LACMA files lawsuit to stop duals program

July 09, 2017
Area(s) of Interest: Access to Care Advocacy Public Payors Licensing & Regulatory Issues 

On July 2, the Los Angeles County Medical Association (LACMA) joined a coalition of plaintiffs, including three Los Angeles independent living centers to file a lawsuit in Sacramento Superior Court to stop the state's Cal MediConnect program for Medicare/Medi-Cal dual eligibles.

The Cal MediConnect project was authorized by the state in July 2012 in an effort to save money and better coordinate care for the state’s low-income seniors and persons with disabilities. The program begins with a three-year demonstration project that would see a large portion of the state's beneficiaries under Medi-Cal and Medicare (known as dual eligible beneficiaries) transition to managed care plans. The project will impact approximately 456,000 dual eligible beneficiaries in eight counties – Alameda, Los Angeles, Orange, Riverside, San Diego, San Mateo, San Bernardino, and Santa Clara.

The lawsuit alleges that Cal MediConnect is not legally authorized because the Department of Health Services (DHCS) failed to obtain timely federal approval of the demonstration project as required under the state law establishing the project. If the plaintiffs prevail on this claim, a court potentially could invalidate the entire project unless and until the Legislature reauthorizes the project with new legislation.

The lawsuit alleges that there are deep flaws with the implementation of the project thus far, including problems with the notices to beneficiaries and the enrollment form. Specifically, the lawsuit alleges the notices were not written at a 6th grade reading level as required by law. In addition, the enrollment form is too confusing to meaningfully provide an opt-out choice for beneficiaries. If the plaintiffs prevail on one or more of these claims, a court could delay the implementation of the project until these problems are fixed.

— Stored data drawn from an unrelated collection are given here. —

/-
Copyright (c) 2026 the pub-hodgecm-mathlib formalisation cell (harness21).  Prover seat hodgecm-mathlib-LH4-p04 (g9), req620 Track A «(D-RAM) FOUR-FRAME» squad
((β₂) road (R-36), β₂-BOARD v2 row (L-Σ), brick (L-Σ-3B) ED. 4: the windowed cell ledger ‹CORE› of the even row, cut by regime), 2026-09-05.
-/
import Summits.HodgeConjecture.HodgeConjecture.Theorems.F0P3cDyRamRowCleanCells             -- ★ p863274 (LH4-p06): (ROW-REL-CLEAN) `n_diag_mul_cellDiff_eq_of_clean`
import Summits.HodgeConjecture.HodgeConjecture.Theorems.F0P3cDyRamBeta2ConesRowSizes         -- ★ p863247 (LH7-p10): (ROW-SIZES) `rowSize_diag_ne_zero`, `rowSize_boundary_hyp`, `rowSize_far_hyp`, `rowSize_boundary_aniso`
import Summits.HodgeConjecture.HodgeConjecture.Theorems.F0P3cDyRamWindowLedgerTwoHalves      -- (this seat) ED. 4-0b `hwindow_two`, `awindow_two`
import Summits.HodgeConjecture.HodgeConjecture.Theorems.F0P3cDyRamCleanSgnDiffTypeTwoCellsBNear      -- ★ p862116: every token of the cells currency
import HarnessLib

The California Medical Association (CMA) is not a named party in the lawsuit. However, CMA believes the lawsuit raises legitimate issues about the rollout and implementation of Cal MediConnect, specifically concerning adequate notice and information to affected beneficiaries and providers. These issues warrant a fair and quick resolution by the court.

CMA has been working constructively with DHCS and other stakeholder groups to identify problems and fixes in the Cal MediConnect implementation and rollout. We will continue to work with DHCS in an attempt to improve implementation of the Cal MediConnect program.